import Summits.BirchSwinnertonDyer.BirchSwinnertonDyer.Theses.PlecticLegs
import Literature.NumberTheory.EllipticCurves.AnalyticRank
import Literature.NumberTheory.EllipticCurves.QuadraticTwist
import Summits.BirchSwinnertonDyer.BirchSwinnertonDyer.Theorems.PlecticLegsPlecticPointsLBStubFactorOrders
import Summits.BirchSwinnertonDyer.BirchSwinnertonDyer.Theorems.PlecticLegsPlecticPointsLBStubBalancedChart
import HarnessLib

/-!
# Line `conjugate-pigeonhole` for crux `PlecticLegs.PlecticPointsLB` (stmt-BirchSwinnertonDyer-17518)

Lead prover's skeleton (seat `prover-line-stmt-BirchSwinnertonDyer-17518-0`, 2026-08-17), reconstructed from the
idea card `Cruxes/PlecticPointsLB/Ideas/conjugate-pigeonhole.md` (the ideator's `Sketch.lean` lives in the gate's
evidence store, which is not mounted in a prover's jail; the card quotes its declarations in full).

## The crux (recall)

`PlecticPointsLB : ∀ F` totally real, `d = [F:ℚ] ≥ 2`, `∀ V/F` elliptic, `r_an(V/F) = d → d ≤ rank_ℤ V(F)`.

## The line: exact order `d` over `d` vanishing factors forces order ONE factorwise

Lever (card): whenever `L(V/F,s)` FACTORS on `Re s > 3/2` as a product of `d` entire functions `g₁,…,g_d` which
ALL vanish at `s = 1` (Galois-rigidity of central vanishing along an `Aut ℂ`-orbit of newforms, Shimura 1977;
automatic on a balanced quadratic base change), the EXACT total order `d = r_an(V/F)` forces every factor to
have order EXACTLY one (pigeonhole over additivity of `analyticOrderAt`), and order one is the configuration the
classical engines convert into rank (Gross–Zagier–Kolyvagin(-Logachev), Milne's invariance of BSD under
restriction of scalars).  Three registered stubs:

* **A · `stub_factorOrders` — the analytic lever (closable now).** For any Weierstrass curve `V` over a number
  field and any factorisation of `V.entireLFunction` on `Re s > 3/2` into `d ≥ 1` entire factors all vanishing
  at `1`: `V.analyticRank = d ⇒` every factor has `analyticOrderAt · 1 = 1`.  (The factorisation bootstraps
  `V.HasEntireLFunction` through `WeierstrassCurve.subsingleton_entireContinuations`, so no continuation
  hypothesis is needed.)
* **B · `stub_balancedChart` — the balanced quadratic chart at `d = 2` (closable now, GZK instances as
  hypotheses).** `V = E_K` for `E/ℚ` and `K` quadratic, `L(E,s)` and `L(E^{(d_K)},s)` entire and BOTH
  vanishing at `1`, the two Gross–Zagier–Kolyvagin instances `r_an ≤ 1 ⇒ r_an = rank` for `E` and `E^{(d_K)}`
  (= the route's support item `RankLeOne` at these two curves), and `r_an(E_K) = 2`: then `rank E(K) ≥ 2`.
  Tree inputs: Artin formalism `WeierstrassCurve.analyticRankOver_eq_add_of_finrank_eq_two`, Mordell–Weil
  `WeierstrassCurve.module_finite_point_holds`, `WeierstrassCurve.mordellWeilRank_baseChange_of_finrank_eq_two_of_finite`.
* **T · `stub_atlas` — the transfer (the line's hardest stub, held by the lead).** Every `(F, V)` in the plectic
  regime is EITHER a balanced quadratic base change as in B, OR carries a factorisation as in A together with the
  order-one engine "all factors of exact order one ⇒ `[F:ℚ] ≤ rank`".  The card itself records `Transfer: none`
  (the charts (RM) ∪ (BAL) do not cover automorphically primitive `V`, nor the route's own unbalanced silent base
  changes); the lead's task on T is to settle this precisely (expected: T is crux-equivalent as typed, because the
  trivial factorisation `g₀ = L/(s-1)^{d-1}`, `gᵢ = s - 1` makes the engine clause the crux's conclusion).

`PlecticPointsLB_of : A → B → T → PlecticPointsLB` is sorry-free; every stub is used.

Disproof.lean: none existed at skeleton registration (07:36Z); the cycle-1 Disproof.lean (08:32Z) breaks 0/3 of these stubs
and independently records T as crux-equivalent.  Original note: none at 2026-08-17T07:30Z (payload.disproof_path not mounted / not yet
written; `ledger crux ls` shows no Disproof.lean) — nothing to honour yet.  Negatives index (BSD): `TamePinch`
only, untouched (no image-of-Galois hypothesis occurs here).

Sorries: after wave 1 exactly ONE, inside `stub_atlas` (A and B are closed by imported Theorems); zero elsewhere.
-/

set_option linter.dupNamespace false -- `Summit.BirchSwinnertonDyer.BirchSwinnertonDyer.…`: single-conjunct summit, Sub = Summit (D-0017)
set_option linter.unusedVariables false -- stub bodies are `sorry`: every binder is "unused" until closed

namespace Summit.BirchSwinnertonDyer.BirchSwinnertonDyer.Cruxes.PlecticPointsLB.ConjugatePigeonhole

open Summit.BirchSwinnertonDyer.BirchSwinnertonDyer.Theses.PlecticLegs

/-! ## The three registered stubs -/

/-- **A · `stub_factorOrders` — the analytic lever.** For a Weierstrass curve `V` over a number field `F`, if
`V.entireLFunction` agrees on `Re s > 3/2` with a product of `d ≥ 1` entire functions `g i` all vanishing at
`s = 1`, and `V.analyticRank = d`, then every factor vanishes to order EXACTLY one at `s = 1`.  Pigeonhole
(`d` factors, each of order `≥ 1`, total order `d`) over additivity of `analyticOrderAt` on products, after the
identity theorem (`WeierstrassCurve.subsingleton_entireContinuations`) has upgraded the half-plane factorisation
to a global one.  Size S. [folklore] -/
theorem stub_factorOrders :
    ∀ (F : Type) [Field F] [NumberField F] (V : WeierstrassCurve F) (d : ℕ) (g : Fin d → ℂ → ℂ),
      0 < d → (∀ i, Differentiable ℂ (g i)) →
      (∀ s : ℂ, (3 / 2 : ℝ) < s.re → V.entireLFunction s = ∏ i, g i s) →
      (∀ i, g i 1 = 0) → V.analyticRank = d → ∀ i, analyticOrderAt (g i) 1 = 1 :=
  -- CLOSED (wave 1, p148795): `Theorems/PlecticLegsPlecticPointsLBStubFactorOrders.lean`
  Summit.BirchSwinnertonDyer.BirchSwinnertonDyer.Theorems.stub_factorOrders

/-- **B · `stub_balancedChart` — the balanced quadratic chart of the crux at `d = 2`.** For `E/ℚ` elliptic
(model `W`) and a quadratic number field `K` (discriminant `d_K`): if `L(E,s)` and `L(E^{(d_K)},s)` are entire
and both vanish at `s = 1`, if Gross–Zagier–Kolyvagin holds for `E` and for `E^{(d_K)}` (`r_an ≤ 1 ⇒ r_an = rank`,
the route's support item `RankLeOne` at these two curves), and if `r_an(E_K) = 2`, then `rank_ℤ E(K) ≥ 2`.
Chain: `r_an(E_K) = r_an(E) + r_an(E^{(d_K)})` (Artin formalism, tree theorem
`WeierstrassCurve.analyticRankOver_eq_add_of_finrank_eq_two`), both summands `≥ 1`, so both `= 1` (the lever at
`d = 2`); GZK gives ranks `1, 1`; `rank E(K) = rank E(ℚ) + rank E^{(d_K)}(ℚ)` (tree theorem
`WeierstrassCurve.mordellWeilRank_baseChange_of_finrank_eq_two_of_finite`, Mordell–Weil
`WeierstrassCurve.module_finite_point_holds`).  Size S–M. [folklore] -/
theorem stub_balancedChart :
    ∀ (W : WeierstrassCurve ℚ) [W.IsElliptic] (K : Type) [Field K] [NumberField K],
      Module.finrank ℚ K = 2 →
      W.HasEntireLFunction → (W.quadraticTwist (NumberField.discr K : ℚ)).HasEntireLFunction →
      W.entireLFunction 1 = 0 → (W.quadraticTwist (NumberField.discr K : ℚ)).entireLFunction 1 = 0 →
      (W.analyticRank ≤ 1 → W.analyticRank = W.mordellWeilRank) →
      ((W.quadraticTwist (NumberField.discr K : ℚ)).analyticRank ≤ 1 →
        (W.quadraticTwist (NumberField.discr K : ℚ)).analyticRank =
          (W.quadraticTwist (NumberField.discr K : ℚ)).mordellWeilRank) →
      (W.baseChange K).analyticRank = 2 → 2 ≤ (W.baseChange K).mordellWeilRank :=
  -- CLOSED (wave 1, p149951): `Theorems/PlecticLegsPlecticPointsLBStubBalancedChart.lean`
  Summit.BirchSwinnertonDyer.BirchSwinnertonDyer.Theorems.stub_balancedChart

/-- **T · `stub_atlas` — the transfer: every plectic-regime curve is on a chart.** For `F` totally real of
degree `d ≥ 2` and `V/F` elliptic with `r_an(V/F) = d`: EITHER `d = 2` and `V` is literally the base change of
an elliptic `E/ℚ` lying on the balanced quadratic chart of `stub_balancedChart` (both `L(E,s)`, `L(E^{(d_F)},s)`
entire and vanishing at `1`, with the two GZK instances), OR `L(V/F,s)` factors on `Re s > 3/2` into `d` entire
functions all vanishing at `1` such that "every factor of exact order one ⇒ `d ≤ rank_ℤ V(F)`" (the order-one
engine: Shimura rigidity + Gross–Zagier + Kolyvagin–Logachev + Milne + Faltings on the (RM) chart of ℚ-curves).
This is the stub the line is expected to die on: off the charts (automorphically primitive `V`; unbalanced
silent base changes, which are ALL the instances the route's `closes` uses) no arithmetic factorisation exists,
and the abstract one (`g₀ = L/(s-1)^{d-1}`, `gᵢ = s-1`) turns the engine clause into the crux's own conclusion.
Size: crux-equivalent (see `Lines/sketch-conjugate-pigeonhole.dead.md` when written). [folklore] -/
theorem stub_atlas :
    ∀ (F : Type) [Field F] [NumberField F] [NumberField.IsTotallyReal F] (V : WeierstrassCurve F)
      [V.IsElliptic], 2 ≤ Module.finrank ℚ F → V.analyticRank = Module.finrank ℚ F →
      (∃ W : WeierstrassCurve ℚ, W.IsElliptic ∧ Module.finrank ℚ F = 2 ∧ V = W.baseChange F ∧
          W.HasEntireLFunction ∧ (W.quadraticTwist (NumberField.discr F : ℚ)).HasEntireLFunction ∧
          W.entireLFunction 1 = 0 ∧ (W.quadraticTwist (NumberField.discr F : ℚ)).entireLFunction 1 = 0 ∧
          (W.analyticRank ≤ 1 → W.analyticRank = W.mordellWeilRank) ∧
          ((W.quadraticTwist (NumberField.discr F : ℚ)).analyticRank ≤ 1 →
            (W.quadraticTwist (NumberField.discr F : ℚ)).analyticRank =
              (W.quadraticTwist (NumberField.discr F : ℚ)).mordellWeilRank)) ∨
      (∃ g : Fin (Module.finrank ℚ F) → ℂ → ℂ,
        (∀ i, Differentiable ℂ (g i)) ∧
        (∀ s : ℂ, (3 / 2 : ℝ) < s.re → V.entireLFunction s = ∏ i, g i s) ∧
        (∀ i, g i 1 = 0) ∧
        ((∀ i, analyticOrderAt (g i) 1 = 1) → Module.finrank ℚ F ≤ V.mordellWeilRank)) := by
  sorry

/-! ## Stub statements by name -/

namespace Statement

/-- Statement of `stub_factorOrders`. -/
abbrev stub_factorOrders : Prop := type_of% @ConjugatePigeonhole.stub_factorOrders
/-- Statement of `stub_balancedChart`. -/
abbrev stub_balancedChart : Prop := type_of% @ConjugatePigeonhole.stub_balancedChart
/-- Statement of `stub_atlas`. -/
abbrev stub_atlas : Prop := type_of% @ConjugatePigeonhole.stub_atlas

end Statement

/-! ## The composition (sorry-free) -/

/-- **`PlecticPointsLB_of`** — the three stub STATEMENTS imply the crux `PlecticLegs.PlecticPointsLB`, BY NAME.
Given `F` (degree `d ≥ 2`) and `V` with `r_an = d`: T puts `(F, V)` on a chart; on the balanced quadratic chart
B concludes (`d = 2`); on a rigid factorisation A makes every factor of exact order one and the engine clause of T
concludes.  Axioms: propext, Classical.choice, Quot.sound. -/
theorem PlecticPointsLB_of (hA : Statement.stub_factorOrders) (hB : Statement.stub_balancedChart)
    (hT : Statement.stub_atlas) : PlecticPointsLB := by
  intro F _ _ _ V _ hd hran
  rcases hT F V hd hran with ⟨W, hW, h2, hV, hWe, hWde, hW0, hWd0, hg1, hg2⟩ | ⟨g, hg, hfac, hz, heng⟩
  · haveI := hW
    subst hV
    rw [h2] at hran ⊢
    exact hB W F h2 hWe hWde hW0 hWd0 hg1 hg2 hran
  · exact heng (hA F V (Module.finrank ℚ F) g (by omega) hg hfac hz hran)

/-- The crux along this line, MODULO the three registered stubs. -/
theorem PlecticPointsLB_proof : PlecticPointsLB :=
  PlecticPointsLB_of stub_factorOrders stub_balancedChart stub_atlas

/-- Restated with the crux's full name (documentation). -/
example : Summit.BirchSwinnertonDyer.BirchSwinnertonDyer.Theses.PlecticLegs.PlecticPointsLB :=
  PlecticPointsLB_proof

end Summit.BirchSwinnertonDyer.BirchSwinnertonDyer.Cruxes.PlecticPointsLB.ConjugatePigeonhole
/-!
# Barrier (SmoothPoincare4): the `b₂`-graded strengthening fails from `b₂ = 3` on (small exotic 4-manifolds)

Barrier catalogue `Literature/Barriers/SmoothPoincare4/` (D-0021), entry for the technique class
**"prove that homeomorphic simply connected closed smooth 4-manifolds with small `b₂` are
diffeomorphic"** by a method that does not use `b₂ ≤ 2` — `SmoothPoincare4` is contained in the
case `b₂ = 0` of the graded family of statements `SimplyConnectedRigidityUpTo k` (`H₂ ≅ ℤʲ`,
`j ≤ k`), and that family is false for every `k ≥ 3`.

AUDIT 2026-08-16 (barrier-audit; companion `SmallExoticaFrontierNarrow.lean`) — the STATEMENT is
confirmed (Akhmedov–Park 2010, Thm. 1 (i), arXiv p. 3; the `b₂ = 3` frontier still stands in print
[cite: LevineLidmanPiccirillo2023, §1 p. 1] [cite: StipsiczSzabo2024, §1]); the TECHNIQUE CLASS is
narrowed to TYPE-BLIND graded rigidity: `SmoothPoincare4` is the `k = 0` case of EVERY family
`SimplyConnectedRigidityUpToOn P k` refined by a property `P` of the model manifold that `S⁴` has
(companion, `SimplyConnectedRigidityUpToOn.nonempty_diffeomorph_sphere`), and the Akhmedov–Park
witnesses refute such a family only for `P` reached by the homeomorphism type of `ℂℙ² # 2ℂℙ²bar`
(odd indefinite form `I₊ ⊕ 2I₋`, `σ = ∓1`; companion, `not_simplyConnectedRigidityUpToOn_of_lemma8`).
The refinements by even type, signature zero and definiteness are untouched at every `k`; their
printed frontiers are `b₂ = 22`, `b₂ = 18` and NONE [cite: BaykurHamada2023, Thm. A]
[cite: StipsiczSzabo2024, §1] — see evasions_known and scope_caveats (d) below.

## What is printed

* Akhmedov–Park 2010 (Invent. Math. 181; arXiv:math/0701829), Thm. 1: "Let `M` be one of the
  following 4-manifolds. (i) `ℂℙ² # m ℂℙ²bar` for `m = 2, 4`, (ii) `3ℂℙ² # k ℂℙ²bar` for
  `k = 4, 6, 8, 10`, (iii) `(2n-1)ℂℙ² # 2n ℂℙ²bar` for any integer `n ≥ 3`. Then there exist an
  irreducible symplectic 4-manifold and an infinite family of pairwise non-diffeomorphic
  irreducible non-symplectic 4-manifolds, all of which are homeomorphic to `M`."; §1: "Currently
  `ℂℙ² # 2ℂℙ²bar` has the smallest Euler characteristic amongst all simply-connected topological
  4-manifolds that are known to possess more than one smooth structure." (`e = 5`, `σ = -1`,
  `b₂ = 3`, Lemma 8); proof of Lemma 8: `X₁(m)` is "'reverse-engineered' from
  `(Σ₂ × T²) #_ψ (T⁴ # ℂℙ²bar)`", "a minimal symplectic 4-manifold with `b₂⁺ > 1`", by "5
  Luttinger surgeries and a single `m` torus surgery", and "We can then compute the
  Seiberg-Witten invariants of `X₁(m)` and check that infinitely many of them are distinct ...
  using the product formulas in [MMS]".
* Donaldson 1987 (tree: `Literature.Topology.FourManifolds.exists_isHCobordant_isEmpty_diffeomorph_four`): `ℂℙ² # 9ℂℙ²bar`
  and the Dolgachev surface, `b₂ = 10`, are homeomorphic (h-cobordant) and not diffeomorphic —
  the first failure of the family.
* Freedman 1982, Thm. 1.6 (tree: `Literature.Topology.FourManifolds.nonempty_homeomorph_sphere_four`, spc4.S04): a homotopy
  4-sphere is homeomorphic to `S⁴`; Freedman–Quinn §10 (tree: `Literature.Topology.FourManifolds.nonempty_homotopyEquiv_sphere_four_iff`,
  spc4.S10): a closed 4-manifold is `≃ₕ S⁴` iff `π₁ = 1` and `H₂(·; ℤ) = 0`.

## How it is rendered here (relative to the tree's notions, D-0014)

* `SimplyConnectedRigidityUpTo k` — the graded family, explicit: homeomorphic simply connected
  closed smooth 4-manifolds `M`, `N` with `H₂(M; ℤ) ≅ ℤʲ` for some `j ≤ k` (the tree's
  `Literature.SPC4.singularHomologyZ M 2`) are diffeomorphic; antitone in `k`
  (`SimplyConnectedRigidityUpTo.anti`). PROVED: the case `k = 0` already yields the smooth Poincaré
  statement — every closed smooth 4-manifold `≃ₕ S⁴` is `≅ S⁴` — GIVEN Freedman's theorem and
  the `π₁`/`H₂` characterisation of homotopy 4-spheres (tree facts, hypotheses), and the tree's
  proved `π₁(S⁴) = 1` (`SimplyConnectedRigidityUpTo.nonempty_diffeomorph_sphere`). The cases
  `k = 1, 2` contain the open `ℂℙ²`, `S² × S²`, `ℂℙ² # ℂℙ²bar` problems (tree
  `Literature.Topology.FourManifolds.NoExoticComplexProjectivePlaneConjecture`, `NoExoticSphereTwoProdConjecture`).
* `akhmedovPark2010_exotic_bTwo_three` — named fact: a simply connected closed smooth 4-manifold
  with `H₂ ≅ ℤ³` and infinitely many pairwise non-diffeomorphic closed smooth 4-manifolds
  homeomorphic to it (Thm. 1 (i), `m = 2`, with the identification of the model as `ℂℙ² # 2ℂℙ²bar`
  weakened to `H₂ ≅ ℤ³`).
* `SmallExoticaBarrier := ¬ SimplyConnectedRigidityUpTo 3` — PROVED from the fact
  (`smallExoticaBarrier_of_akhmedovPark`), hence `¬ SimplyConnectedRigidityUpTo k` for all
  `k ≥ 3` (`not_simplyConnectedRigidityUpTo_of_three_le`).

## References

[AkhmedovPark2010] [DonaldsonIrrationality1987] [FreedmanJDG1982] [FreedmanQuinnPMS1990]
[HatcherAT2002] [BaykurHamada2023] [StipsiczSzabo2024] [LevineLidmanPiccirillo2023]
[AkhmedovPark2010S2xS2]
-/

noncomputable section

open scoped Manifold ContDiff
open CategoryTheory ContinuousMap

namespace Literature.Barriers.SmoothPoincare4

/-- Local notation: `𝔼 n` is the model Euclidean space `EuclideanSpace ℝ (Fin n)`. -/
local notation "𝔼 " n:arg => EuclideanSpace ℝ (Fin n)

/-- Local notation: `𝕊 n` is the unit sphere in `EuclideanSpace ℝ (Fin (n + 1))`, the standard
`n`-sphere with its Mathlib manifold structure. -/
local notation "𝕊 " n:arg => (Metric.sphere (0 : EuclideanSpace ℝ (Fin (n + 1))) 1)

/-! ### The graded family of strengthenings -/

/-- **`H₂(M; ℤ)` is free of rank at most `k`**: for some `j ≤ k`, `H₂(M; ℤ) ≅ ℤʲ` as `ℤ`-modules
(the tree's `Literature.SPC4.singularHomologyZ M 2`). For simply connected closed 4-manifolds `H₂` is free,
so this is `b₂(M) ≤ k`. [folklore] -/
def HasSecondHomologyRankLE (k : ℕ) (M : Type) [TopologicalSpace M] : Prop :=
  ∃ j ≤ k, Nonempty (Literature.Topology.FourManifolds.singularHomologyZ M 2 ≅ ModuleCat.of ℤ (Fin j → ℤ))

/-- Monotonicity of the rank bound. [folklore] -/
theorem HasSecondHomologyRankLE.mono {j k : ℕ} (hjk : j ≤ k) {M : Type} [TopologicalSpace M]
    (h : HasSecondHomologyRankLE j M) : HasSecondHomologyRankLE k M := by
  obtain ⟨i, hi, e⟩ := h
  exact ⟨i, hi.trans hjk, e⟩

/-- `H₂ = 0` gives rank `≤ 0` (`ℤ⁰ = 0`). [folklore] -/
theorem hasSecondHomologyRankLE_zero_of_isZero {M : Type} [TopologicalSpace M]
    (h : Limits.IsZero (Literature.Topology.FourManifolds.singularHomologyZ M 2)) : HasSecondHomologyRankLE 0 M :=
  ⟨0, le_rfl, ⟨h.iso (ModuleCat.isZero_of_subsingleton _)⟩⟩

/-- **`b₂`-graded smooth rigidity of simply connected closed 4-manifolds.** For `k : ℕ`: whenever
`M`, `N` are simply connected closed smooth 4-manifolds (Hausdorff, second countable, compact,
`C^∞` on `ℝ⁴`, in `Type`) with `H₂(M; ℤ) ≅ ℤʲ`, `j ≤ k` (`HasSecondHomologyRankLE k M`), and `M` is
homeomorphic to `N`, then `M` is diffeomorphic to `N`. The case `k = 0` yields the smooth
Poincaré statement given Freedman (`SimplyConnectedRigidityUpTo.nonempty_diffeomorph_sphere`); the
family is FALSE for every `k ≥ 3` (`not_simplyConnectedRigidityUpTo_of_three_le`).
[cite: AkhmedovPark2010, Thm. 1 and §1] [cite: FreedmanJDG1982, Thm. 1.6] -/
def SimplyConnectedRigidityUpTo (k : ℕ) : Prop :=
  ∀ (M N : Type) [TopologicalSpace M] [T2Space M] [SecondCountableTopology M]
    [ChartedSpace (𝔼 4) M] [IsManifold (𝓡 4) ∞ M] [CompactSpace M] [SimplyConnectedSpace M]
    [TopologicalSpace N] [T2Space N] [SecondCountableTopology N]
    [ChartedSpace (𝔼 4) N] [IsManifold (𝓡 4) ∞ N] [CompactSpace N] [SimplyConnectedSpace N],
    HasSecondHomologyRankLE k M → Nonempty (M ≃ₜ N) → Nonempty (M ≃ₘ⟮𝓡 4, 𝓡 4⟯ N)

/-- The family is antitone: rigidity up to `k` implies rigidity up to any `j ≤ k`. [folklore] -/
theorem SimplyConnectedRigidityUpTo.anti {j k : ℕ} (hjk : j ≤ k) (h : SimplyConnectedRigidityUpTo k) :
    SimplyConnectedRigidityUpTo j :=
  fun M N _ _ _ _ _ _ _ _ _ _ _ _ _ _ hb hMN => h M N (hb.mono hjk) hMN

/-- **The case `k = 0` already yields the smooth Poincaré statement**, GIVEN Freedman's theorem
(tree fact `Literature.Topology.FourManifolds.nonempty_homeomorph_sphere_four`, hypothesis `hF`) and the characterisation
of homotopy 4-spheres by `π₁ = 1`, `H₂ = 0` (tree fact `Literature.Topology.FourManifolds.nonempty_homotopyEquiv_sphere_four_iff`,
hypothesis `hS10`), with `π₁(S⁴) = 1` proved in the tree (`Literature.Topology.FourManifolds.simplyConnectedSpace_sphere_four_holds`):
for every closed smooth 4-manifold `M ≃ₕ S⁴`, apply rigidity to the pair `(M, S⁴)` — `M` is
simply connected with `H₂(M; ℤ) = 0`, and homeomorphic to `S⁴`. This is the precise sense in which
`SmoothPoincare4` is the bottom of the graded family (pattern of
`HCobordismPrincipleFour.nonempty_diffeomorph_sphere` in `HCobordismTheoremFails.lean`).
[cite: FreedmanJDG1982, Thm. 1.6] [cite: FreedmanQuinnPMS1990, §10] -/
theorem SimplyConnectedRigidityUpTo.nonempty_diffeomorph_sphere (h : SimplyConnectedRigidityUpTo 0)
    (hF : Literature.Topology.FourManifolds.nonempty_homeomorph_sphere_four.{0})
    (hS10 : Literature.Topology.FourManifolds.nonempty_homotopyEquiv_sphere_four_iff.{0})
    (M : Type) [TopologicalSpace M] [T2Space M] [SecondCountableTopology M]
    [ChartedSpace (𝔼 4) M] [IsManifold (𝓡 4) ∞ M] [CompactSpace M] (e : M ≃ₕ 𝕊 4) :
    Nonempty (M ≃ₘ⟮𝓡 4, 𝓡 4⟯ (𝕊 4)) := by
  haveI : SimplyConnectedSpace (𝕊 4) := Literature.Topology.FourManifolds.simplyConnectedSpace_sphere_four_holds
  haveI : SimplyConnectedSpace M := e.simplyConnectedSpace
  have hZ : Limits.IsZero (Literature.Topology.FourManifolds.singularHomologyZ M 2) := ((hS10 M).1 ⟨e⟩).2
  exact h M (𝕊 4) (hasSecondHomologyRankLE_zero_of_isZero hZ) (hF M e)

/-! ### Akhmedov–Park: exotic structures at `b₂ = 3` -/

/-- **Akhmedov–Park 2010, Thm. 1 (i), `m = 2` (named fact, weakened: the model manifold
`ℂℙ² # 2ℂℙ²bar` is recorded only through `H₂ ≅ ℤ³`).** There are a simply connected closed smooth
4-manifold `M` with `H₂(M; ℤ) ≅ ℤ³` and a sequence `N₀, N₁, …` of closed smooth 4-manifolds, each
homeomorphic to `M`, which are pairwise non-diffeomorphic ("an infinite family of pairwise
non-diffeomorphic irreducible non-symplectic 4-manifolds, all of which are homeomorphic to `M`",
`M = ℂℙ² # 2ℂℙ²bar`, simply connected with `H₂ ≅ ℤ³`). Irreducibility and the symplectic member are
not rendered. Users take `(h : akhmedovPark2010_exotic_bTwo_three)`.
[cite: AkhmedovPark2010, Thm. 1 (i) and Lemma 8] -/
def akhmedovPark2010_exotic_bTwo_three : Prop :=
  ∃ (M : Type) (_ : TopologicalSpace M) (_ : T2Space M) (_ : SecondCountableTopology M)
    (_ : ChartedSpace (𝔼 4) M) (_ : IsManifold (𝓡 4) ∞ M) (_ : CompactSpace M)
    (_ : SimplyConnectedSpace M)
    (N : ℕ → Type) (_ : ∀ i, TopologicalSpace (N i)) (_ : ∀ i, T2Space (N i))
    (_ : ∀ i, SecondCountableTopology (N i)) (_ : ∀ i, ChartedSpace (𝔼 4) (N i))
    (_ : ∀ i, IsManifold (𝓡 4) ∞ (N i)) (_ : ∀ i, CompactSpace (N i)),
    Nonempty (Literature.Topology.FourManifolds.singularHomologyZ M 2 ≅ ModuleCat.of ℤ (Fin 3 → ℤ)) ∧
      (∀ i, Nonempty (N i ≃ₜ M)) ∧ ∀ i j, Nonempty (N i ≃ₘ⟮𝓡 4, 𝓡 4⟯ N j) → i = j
——
— Requirement —
Look above for the line with "analytic lever (closable" and the line with "GZK instances as". Retype those two lines and every line between them exactly, adding nothing.

— Solution to the problem —
* **A · `stub_factorOrders` — the analytic lever (closable now).** For any Weierstrass curve `V` over a number
  field and any factorisation of `V.entireLFunction` on `Re s > 3/2` into `d ≥ 1` entire factors all vanishing
  at `1`: `V.analyticRank = d ⇒` every factor has `analyticOrderAt · 1 = 1`.  (The factorisation bootstraps
  `V.HasEntireLFunction` through `WeierstrassCurve.subsingleton_entireContinuations`, so no continuation
  hypothesis is needed.)
* **B · `stub_balancedChart` — the balanced quadratic chart at `d = 2` (closable now, GZK instances as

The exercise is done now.